Representative chromatograms for the determination of thiols in mouse blood using the proposed method. Chromatographic conditions and peaks 1–9 as in Fig. 5: (a) Blood of normal mouse (A) and with specific amount of standard thiol solutions (B); (b) Blood of liver-injured mouse 3 (A) and with specific amount of standard thiol solutions (B)

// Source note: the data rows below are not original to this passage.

/-!
# Theta elements of Gross points on definite Shimura curves (Bertolini–Darmon)

Third file of the definition item `defn-GrossPointsThetaElement` (after `GrossPoints`,
`GrossPointsPicardAction`). We formalise, in the DEFINITE setting and on top of the tree's
Brandt module (`Literature.NumberTheory.Automorphic.BrandtXi`), §§2.4–2.7 and §2.12 of

* [BertoliniDarmon1996] M. Bertolini, H. Darmon, *Heegner points on Mumford–Tate curves*,
  Invent. Math. 126 (1996) — the construction of the theta elements `θ_n ∈ ℤ_p[G_n]` and
  `θ = θ_∞ ∈ ℤ_p⟦G_∞⟧` from compatible Heegner (Gross) points of conductor `p^n`, and their order
  of vanishing —

together with the projection to the anticyclotomic `ℤ_p`-tower used in

* [BertoliniDarmon2005] Bertolini–Darmon, Ann. of Math. 162 (2005), §1.2 (`G̃_∞ = lim G̃_n`,
  `Δ` its torsion subgroup, `G_∞ = G̃_∞ / Δ ≃ ℤ_p`, `L_f =` image in `Λ = ℤ_p⟦G_∞⟧`,
  `L_p(E, K) = L_f L_f^*`),

and the `μ = 0` theorem of Vatsal in the form printed by [PollackWeston2011], Thm. 2.3.

## The printed construction (BD96, definite case, `c = 1`, `E` ordinary at `p ∤ N`)

* §2.4 "A compatible system of points": for `P = (g × f)` a Heegner point of conductor `p^{n+1}`
  (`p ∤ N`) the `p + 1` points `(g_i × f)`, `(g_∞ × f)` — same `f`, `g` moved to a neighbour in
  the Bruhat–Tits tree at `p`, i.e. the lattice replaced by a sublattice of index `p²` (the
  lattices counted by the Brandt matrix `T(p)`, `Brandt.matrix`) — contain exactly one point
  `P̄` of conductor `p^n`; "choose points `P_n ∈ H_N(K; p^n)` which are compatible: `P̄_{n+1} =
  P_n`". Here: `GrossSpace.IsPNeighbour`, `GrossPointTower S K p` (points `x_n` of conductor
  `p^n`, `x_n` a `p`-neighbour of `x_{n+1}`).
* §2.3, §2.5: `G_n = Pic(𝒪_{p^n})` acts on `H(K, p^n)` (file `GrossPointsPicardAction`);
  `y_n^σ := φ_E^*(P_n^σ) = ⟨P_n^σ, v_f⟩ ∈ ℤ` (`GrossSpace.yValue`, file `GrossPoints`), where
  `v_f` is a generator of the rank-one `f`-eigen-sublattice of `Pic X = ℤ[Cls O]` (§1.9; tree:
  `Brandt.eigenLattice`). Here: `GrossPointTower.y`.
* §2.5 "Regularized Heegner points", Case 1 (`p ∤ N`): `α` the unit root of `x² - a_p x + p`,
  `z_n := α^{-n} y_n - α^{-(n+1)} y_{n-1}` for `n ≥ 1` (`y_{n-1}` pulled back along
  `G_n → G_{n-1}`); Prop. 2.7: the `z_n` are norm-compatible. Here: `GrossPointTower.z`, with the
  projections `picRes : Pic(𝒪_d) → Pic(𝒪_c)` (`c ∣ d`, Mathlib's `ClassGroup.extendedHom` along
  `𝒪_d ⊆ 𝒪_c`). The level-`0` regularisation `z_0` (involving `u = |𝒪_Kˣ/±1|` and the Frobenius
  of the primes above `p`) is omitted: `θ_0` is the image of `θ_1` and plays no role below.
* §2.7 "The theta-elements": `θ_n := Σ_{σ ∈ G_n} z_n^σ · σ⁻¹ ∈ ℤ_p[G_n]` (here
  `GrossPointTower.theta n`, the element of level `n + 1`, in Mathlib's `MonoidAlgebra ℤ_[p] G`),
  "compatible under the natural projections `ℤ_p[G_{n+1}] → ℤ_p[G_n]`" (Cor. 2.8; here the
  predicate `GrossPointTower.IsNormCompatible`, a theorem of BD96 vendored as the named fact
  `grossPointTower_isNormCompatible`), and `θ = θ_∞ := lim θ_n ∈ ℤ_p⟦G_∞⟧ := lim ℤ_p[G_n]`
  (here `completedGroupRing K p`, the subring of compatible families of `Π_n ℤ_p[G_{n+1}]`, and
  `GrossPointTower.thetaInfty`).
* §2.12: "Let `I_n` be the augmentation ideal in the group ring `ℤ_p[G_n]`. We say that `θ_n`
  vanishes to order `ρ` if `θ_n` belongs to `I_n^ρ`, and that `θ` vanishes to order `ρ` if `θ_n`
  vanishes to order `ρ` for all `n`. The order of vanishing of `θ` is the greatest `ρ` such that
  `θ` vanishes to order `ρ`." Here: `augIdeal`, `GrossPointTower.VanishesToOrder`,
  `GrossPointTower.orderOfVanishing : ℕ∞`. (BD96 Conj. 4.1: in the definite case the order of
  vanishing is `max(r̃⁺, r̃⁻)`; Cor. 2.15: its parity.)
* BD05 §1.2: the anticyclotomic `p`-adic `L`-function is the image of `θ` in
  `Λ = ℤ_p⟦G̃_∞/Δ⟧`, `Δ` = torsion of `G̃_∞ = lim Pic(𝒪_{p^n})`. The image of `Δ` in `G_n` is the
  subgroup `torsionImage K p n` (elements admitting, for one exponent `e`, lifts of exponent `e`
  to every higher level), `G_n^{ac} := G_n / torsionImage` are the finite layers of
  `G_∞ ≃ ℤ_p`, and `thetaAc n` is the image of `θ_n` in `ℤ_p[G_n^{ac}]`; `acOrderOfVanishing`,
  `VanishesToOrderAc` are the corresponding order of vanishing — equal to `ord_T` of BD05's
  `L_f ∈ ℤ_p⟦T⟧` once `Λ ≃ lim ℤ_p[G_n^{ac}]` is fixed (ideals of `Λ` are closed), which is the
  quantity `ord_J θ_∞` of the requesting route — and `HasMuZeroAc` (`θ_n^{ac} ∉ p ℤ_p[G_n^{ac}]`
  for `n ≫ 0`, i.e. `μ(L_f) = 0` in Pollack–Weston's normalisation "`μ(Q)` is the largest `c`
  with `Q ∈ 𝔭^c Λ`").
* Elliptic curves: for `E/ℚ` with model `W`, `eigenGenerator S (a(W))` is a generator `φ_E` of the
  `a(E)`-eigen-line of the Brandt module when it is a line (sign ambiguity, BD96 §1.9; junk `0`
  otherwise) and `padicUnitRoot p (a_p)` the unit root `α_p` (junk `1` if there is none, i.e.
  `p ∣ a_p`); `thetaOfCurve W S T n` is BD96's `θ_{n+1}(E, K)`.

## Normalisations (checked against BD05 and Pollack–Weston)

`y(P) = w_{[I]} φ_{[I]}` is BD96's `⟨P, v_f⟩` and Pollack–Weston's `ψ_f(P) = ⟨P, g_f⟩` (§2.1,
`g_f` a generator of `ℳ^f`, i.e. `φ` up to `ℤ_pˣ`), and the value at the component of `P` of
BD05's normalised eigenform `f_E` (functions on `Cls O` are the `w`-duals of divisors). BD05's
distribution `ν̃_f(σ U_j) = α_p^{-j} f_E(e_j)` on edges `e_j = (v_{j-1}, v_j)` of the tree, with
`f_E = f_s - α_p f_t` (Prop. 1.3), equals `-α_p · z_j` in BD96's normalisation; units of `ℤ_p`
and translation by group elements (choice of the end `(e_j)`, i.e. of the tower) change neither
orders of vanishing nor `μ`.

## What is NOT here (documented gaps)

* The interpolation property `|χ(θ)|² ≐ L(E/K, χ, 1) / (√D · Ω)` (Gross 1987 §11 for `N` prime
  and `χ` unramified; Zhang 2001 §1.4; BD96 Conj. 2.12; Chida–Hsieh 2015): the twisted values
  `L(E/K, χ, 1)` for ring-class characters `χ` have no vocabulary in the tree yet.
* The identification `Λ = ℤ_p⟦T⟧ ≃ lim_n ℤ_p[G_n^{ac}]` (Iwasawa–Serre; needs a topological
  generator and the isomorphism `ℤ_p⟦ℤ_p⟧ ≃ ℤ_p⟦T⟧`, not in Mathlib) and the class-field-theoretic
  identification `Pic(𝒪_{p^n}) ≃ Gal(K_{p^n}/K)` (ring class fields; BD96 §2.3 "Class field
  theory") — the definite construction needs neither (BD96 p. 432: on definite curves "the action
  of `Pic(𝒪_n)` … does not correspond to any Galois action").
* Existence of towers (`H(K, p^n) ≠ ∅` iff the primes of `N⁺` split and those of `N⁻` are inert
  in `K`, BD96 Lemma 2.2, and the tree structure of §2.4), finiteness of `Pic(𝒪_{p^n})`
  (Neukirch I (12.12); the definitions take the junk value `0` on an infinite class group, cf.
  `theta_eq_sum`), freeness of the action and the count `2^t h` (BD96 Lemma 2.5).

## References

* [BertoliniDarmon1996] §1.9, §2.3–2.7, §2.12, Conj. 4.1.
* [BertoliniDarmon2005] §1.1 (Prop. 1.3–1.4), §1.2 ((13), (18)–(21), Def. 1.6), Cor. 3.
* [PollackWeston2011] §2.1 (ψ_f, ξ), §2.3 Thm. 2.3 (Vatsal: `μ(L_p(f, K)) = 0`).
* [Vatsal2003] V. Vatsal, *Special values of anticyclotomic `L`-functions*, Duke Math. J. 116
  (2003), Thm. 1.1 (the original `μ`-invariant theorem).
* [Gross1987] §3 (special points `x_𝔞`), §11 (special value formula).
-/

noncomputable section

open scoped Pointwise nonZeroDivisors
open NumberField Literature.NumberTheory.Automorphic

universe u v

namespace Literature.NumberTheory.EllipticCurves

variable {D : Type v} [Ring D] [Algebra ℚ D] {K : Type u} [Field K] [NumberField K]

/-! ### `p`-neighbours and towers of Gross points (BD96 §2.4) -/

namespace GrossSpace

/-- `x'` is a **`p`-neighbour** of `x`: there are representatives `(f, I)` of `x` and `(f, J)` of
`x'` with the *same* embedding `f` and `J ⊆ I` a sublattice of index `p²` — the lattices
entering the Brandt matrix `T(p)` (`Brandt.matrix`), i.e. `g` replaced by one of its `p + 1`
neighbours in the Bruhat–Tits tree at `p` (BD96 §2.4: the points `(g_i × f)`, `(g_∞ × f)`).
Symmetric up to the central unit `p ∈ Dˣ` (`p I ⊆ J ⊆ I`). [cite: BertoliniDarmon1996, §2.4] -/
def IsPNeighbour (p : ℕ) (x x' : GrossSpace D K) : Prop :=
  ∃ (f : K →ₐ[ℚ] D) (I J : Submodule ℤ D), mk ⟨f, I⟩ = x ∧ mk ⟨f, J⟩ = x' ∧ J ≤ I ∧
    J.toAddSubgroup.relIndex I.toAddSubgroup = p ^ 2

end GrossSpace

variable (K) in
/-- A **tower of Gross points** (compatible system of Heegner points of `p`-power conductor,
BD96 §2.4, with `c = 1`) on the definite Shimura set of the Brandt setup `S`: points `x_n` of
conductor `p^n` (`x_n ∈ grossPoints K S (p^n)`, so `x_0` has conductor `1`: an optimal embedding
of `𝓞_K`) such that `x_n` is a `p`-neighbour of `x_{n+1}` ("`P̄_{n+1} = P_n`": among the `p + 1`
neighbours of a point of conductor `p^{n+1}` exactly one has conductor `p^n`). [cite: BertoliniDarmon1996, §2.4] -/
structure GrossPointTower {Nplus Nminus : ℕ} (S : Brandt.XiSetup Nplus Nminus) (p : ℕ) where
  /-- The points `x_n`, `n ≥ 0`. -/
  pt : ℕ → GrossSpace S.D K
  /-- `x_n` is a Gross point of conductor `p^n`. -/
  mem_grossPoints : ∀ n, pt n ∈ grossPoints K S (p ^ n)
  /-- `x_n` is a `p`-neighbour of `x_{n+1}`. -/
  isPNeighbour : ∀ n, (pt (n + 1)).IsPNeighbour p (pt n)

/-! ### The ring class groups `G_n = Pic(𝒪_{p^n})` and their projections -/

section Pic

variable (K)
omit [Group G] [DecidableEq G] in
/-- In the top degree every element is its top coordinate times the top basis vector `e_univ`. -/
theorem eq_top_smul_topE {N : ℕ} (hN : Fintype.card (Lex (Fin n × G)) = N) (w : ⋀[ℂ]^N (V G n)) :
    w = exteriorPower.ιMultiDual ℂ N (lexBasis n) (ExtTop.univPC hN) w • wedgeBasisD n N (ExtTop.univPC hN) := by
  classical
  conv_lhs => rw [← (wedgeBasisD n N).sum_repr w]
  rw [Finset.sum_eq_single (ExtTop.univPC hN)]
  · rw [wedgeBasisD, exteriorPower.basis_repr_apply]
  · intro T _ hT
    exact absurd (Subtype.ext (Finset.eq_univ_of_card _ (by rw [Set.powersetCard.card_eq, hN]))) hT
  · intro h
    exact absurd (Finset.mem_univ _) h

omit [Group G] [LinearOrder G] in
/-- The union of the two full blocks is everything. -/
theorem blocksUnionPCD_univ_univ {N N' : ℕ} (hN : Fintype.card (Lex (Fin n × G)) = N)
    (hN' : Fintype.card (Lex (Fin k × G)) = N') (hNN : Fintype.card (Lex (Fin (n + k) × G)) = N + N') :
    blocksUnionPCD n k N N' (ExtTop.univPC hN) (ExtTop.univPC hN') = ExtTop.univPC hNN := by
  apply Subtype.ext
  rw [blocksUnionPCD, coe_toPC]
  exact Finset.eq_univ_of_card _ (by
    rw [card_blocksUnion]
    show (Finset.univ : Finset (Lex (Fin n × G))).card + (Finset.univ : Finset (Lex (Fin k × G))).card = _
    rw [Finset.card_univ, Finset.card_univ, hN, hN', hNN])

omit [Group G] [DecidableEq G] in
/-- **The top form is multiplicative (sign `+1`)**: `∫_{n+k} (ι_L w * ι_R w′) = ∫_n w · ∫_k w′` for `w`, `w′` of top
degree (in the lex order block 1 precedes block 2, so the enumeration of the union is the concatenation). -/
theorem ιMultiDual_univPC_map_mul_map {N N' D : ℕ} (hN : Fintype.card (Lex (Fin n × G)) = N)
    (hN' : Fintype.card (Lex (Fin k × G)) = N') (hD : Fintype.card (Lex (Fin (n + k) × G)) = D)
    (w : ⋀[ℂ]^N (V G n)) (w' : ⋀[ℂ]^N' (V G k))
    (H : ExteriorAlgebra.map (inlMap n k) (w : ExteriorAlgebra ℂ (V G n)) *
      ExteriorAlgebra.map (inrMap n k) (w' : ExteriorAlgebra ℂ (V G k)) ∈ ⋀[ℂ]^D (V G (n + k))) :
    exteriorPower.ιMultiDual ℂ D (lexBasis (n + k)) (ExtTop.univPC hD)
        ⟨ExteriorAlgebra.map (inlMap n k) (w : ExteriorAlgebra ℂ (V G n)) *
          ExteriorAlgebra.map (inrMap n k) (w' : ExteriorAlgebra ℂ (V G k)), H⟩ =
      exteriorPower.ιMultiDual ℂ N (lexBasis n) (ExtTop.univPC hN) w *
        exteriorPower.ιMultiDual ℂ N' (lexBasis k) (ExtTop.univPC hN') w' := by
  have hNN : Fintype.card (Lex (Fin (n + k) × G)) = N + N' := by rw [card_lex_add, hN, hN']
  have H' : ExteriorAlgebra.map (inlMap n k) (w : ExteriorAlgebra ℂ (V G n)) *
      ExteriorAlgebra.map (inrMap n k) (w' : ExteriorAlgebra ℂ (V G k)) ∈ ⋀[ℂ]^(N + N') (V G (n + k)) :=
    ExtTop.mul_mem_add (map_mem_exteriorPower (inlMap n k) w.2) (map_mem_exteriorPower (inrMap n k) w'.2)
  rw [ExtTop.ιMultiDual_univPC_congr (lexBasis (n + k)) (hD.symm.trans hNN) hD hNN H H']
  have h1 := eq_top_smul_topE n hN w
  have h2 := eq_top_smul_topE k hN' w'
  set cw := exteriorPower.ιMultiDual ℂ N (lexBasis n) (ExtTop.univPC hN) w
  set cw' := exteriorPower.ιMultiDual ℂ N' (lexBasis k) (ExtTop.univPC hN') w'
  have hel2 : (⟨ExteriorAlgebra.map (inlMap n k) (w : ExteriorAlgebra ℂ (V G n)) *
      ExteriorAlgebra.map (inrMap n k) (w' : ExteriorAlgebra ℂ (V G k)), H'⟩ :
      ⋀[ℂ]^(N + N') (V G (n + k))) = (cw * cw') • wedgeBasisD (n + k) (N + N') (ExtTop.univPC hNN) := by
    ext
    show ExteriorAlgebra.map (inlMap n k) (w : ExteriorAlgebra ℂ (V G n)) *
      ExteriorAlgebra.map (inrMap n k) (w' : ExteriorAlgebra ℂ (V G k)) = _
    rw [← blocksUnionPCD_univ_univ n k hN hN' hNN, Submodule.coe_smul, coe_wedgeBasisD_blocksUnionPCD]
    conv_lhs => rw [h1, h2]
    simp only [Submodule.coe_smul, map_smul, smul_mul_assoc, mul_smul_comm, smul_smul]
    rw [mul_comm cw' cw]
  rw [hel2, map_smul, smul_eq_mul, wedgeBasisD, exteriorPower.basis_apply, exteriorPower.ιMultiDual_apply_diag,
    mul_one]

end Top

/-! ### The form of a product is the product of the forms -/

section Form

/-- The graded rearrangement `(x x′)(y y′)(Λ Λ′) = (−1)^{kn} (x y Λ)(x′ y′ Λ′)` for `y ∈ ⋀^n`, `x′, y′ ∈ ⋀^k`,
`Λ ∈ ⋀^{2p}` (even degree). -/
theorem cross_mul_cross_mul {R : Type*} [CommRing R] {M : Type*} [AddCommGroup M] [Module R M] {n k p : ℕ}
    {x y x' y' Λ Λ' : ExteriorAlgebra R M} (hy : y ∈ ⋀[R]^n M) (hx' : x' ∈ ⋀[R]^k M) (hy' : y' ∈ ⋀[R]^k M)
    (hΛ : Λ ∈ ⋀[R]^(2 * p) M) :
    x * x' * (y * y') * (Λ * Λ') = (-1 : R) ^ (k * n) • (x * y * Λ * (x' * y' * Λ')) := by
  have h1 : x' * y = (-1 : R) ^ (k * n) • (y * x') := ExtTop.mul_comm_of_mem hx' hy
  have h2 : x' * y' * Λ = Λ * (x' * y') :=
    ExtTop.mul_comm_of_mem_even (ExtTop.mul_mem_add hx' hy') hΛ ((Even.add_self k).mul_right _)
  calc x * x' * (y * y') * (Λ * Λ') = x * (x' * y) * y' * Λ * Λ' := by simp only [mul_assoc]
    _ = (-1 : R) ^ (k * n) • (x * y * (x' * y' * Λ) * Λ') := by
        rw [h1]; simp only [mul_smul_comm, smul_mul_assoc, mul_assoc]
    _ = (-1 : R) ^ (k * n) • (x * y * Λ * (x' * y' * Λ')) := by rw [h2]; simp only [mul_assoc]

variable {c : G} (hc : IsComplexConj c) {Φ₀ : Finset G} (hΦ : IsCMType c Φ₀) {n k : ℕ}

/-- The exterior cross product `x × x′ = ι_L x * ι_R x′ ∈ ⋀^{n+k} V_{n+k}`. -/
noncomputable def cross (x : Hn G n) (x' : Hn G k) : Hn G (n + k) :=
  ⟨ExteriorAlgebra.map (inlMap n k) x * ExteriorAlgebra.map (inrMap n k) x',
    ExtTop.mul_mem_add (map_mem_exteriorPower _ x.2) (map_mem_exteriorPower _ x'.2)⟩

omit [Group G] [Fintype G] [DecidableEq G] [LinearOrder G] in
/-- The underlying element of the cross product. -/
@[simp] theorem coe_cross (x : Hn G n) (x' : Hn G k) :
    (cross x x' : ExteriorAlgebra ℂ (V G (n + k))) =
      ExteriorAlgebra.map (inlMap n k) x * ExteriorAlgebra.map (inrMap n k) x' := rfl

omit [Group G] in
/-- The `σ`-line of the product is the cross product of the `σ`-lines (gen 4's `coe_line_add`). -/
theorem line_add_eq_cross (σ : G) : line (n + k) σ = cross (line n σ) (line k σ) :=
  Subtype.ext (coe_line_add n k σ)

/-- **The form of the product is the product of the forms**:
`Q′_{M+N}(x × x′, y × y′) = (−1)^{kn} · Q′_M(x, y) · Q′_N(x′, y′)` (coefficient data `Fin.append a a′`). -/
theorem Qc_cross_cross (a : Fin n → G → ℂ) (a' : Fin k → G → ℂ) (x y : Hn G n) (x' y' : Hn G k) :
    Qc hc hΦ (Fin.append a a') (cross x x') (cross y y') =
      (-1 : ℂ) ^ (k * n) * (Qc hc hΦ a x y * Qc hc hΦ a' x' y') := by
  rw [Qc_apply, Qc_apply, Qc_apply]
  have hΛ : (Λc c Φ₀ a : ExteriorAlgebra ℂ (V G n)) ∈ ⋀[ℂ]^(2 * ((Φ₀.card - 1) * n)) (V G n) := by
    rw [← mul_assoc]; exact coe_Λc_mem c Φ₀ a
  have hmem : ExteriorAlgebra.map (inlMap n k)
        ((x : ExteriorAlgebra ℂ (V G n)) * (y : ExteriorAlgebra ℂ (V G n)) * (Λc c Φ₀ a : ExteriorAlgebra ℂ (V G n))) *
      ExteriorAlgebra.map (inrMap n k)
        ((x' : ExteriorAlgebra ℂ (V G k)) * (y' : ExteriorAlgebra ℂ (V G k)) * (Λc c Φ₀ a' : ExteriorAlgebra ℂ (V G k))) ∈
      ⋀[ℂ]^(n + k + (n + k) + 2 * (Φ₀.card - 1) * (n + k)) (V G (n + k)) := by
    rw [← card_lex_eq hc hΦ (n + k), card_lex_add n k, card_lex_eq hc hΦ n, card_lex_eq hc hΦ k]
    exact ExtTop.mul_mem_add (map_mem_exteriorPower _ (ExtTop.mul_mul_mem x y (coe_Λc_mem c Φ₀ a)))
      (map_mem_exteriorPower _ (ExtTop.mul_mul_mem x' y' (coe_Λc_mem c Φ₀ a')))
  have hel : (⟨(cross x x' : ExteriorAlgebra ℂ (V G (n + k))) * cross y y' * Λc c Φ₀ (Fin.append a a'),
      ExtTop.mul_mul_mem (cross x x') (cross y y') (coe_Λc_mem c Φ₀ (Fin.append a a'))⟩ :
      ⋀[ℂ]^(n + k + (n + k) + 2 * (Φ₀.card - 1) * (n + k)) (V G (n + k))) =
      (-1 : ℂ) ^ (k * n) • ⟨ExteriorAlgebra.map (inlMap n k)
          ((x : ExteriorAlgebra ℂ (V G n)) * (y : ExteriorAlgebra ℂ (V G n)) * (Λc c Φ₀ a : ExteriorAlgebra ℂ (V G n))) *
        ExteriorAlgebra.map (inrMap n k)
          ((x' : ExteriorAlgebra ℂ (V G k)) * (y' : ExteriorAlgebra ℂ (V G k)) * (Λc c Φ₀ a' : ExteriorAlgebra ℂ (V G k))), hmem⟩ := by
    ext
    show (cross x x' : ExteriorAlgebra ℂ (V G (n + k))) * cross y y' * Λc c Φ₀ (Fin.append a a') = _
    rw [Submodule.coe_smul, coe_cross, coe_cross, coe_Λc_append,
      cross_mul_cross_mul (map_mem_exteriorPower _ y.2) (map_mem_exteriorPower _ x'.2)
        (map_mem_exteriorPower _ y'.2) (map_mem_exteriorPower _ hΛ)]
    simp only [map_mul]
  rw [hel, map_smul, smul_eq_mul]
  congr 1
  exact ιMultiDual_univPC_map_mul_map n k (card_lex_eq hc hΦ n) (card_lex_eq hc hΦ k) (card_lex_eq hc hΦ (n + k))
    ⟨_, ExtTop.mul_mul_mem x y (coe_Λc_mem c Φ₀ a)⟩ ⟨_, ExtTop.mul_mul_mem x' y' (coe_Λc_mem c Φ₀ a')⟩ _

Table 3 Analytical results for blood samples of mice

Conclusions

The first long-wavelength emission BODIPY-based fluorescent probe for HPLC-fluorescence detection of thiols, DMDSPAB-I, was designed and synthesized, and an HPLC method based on DMDSPAB-I for the determination of six LMW thiol compounds was developed. The proposed method was validated, with good specificity, linearity, accuracy, precision, and recovery, in real samples. Compared with other derivatizing probes for HPLC-fluorescence detection of thiols, DMDSPAB-I has unique advantages including smoother and cleaner baseline with less-interfering peaks, longer excitation and emission wavelengths of above 600 nm, and higher sensitivity, which is preferable for analysis of complex biological samples.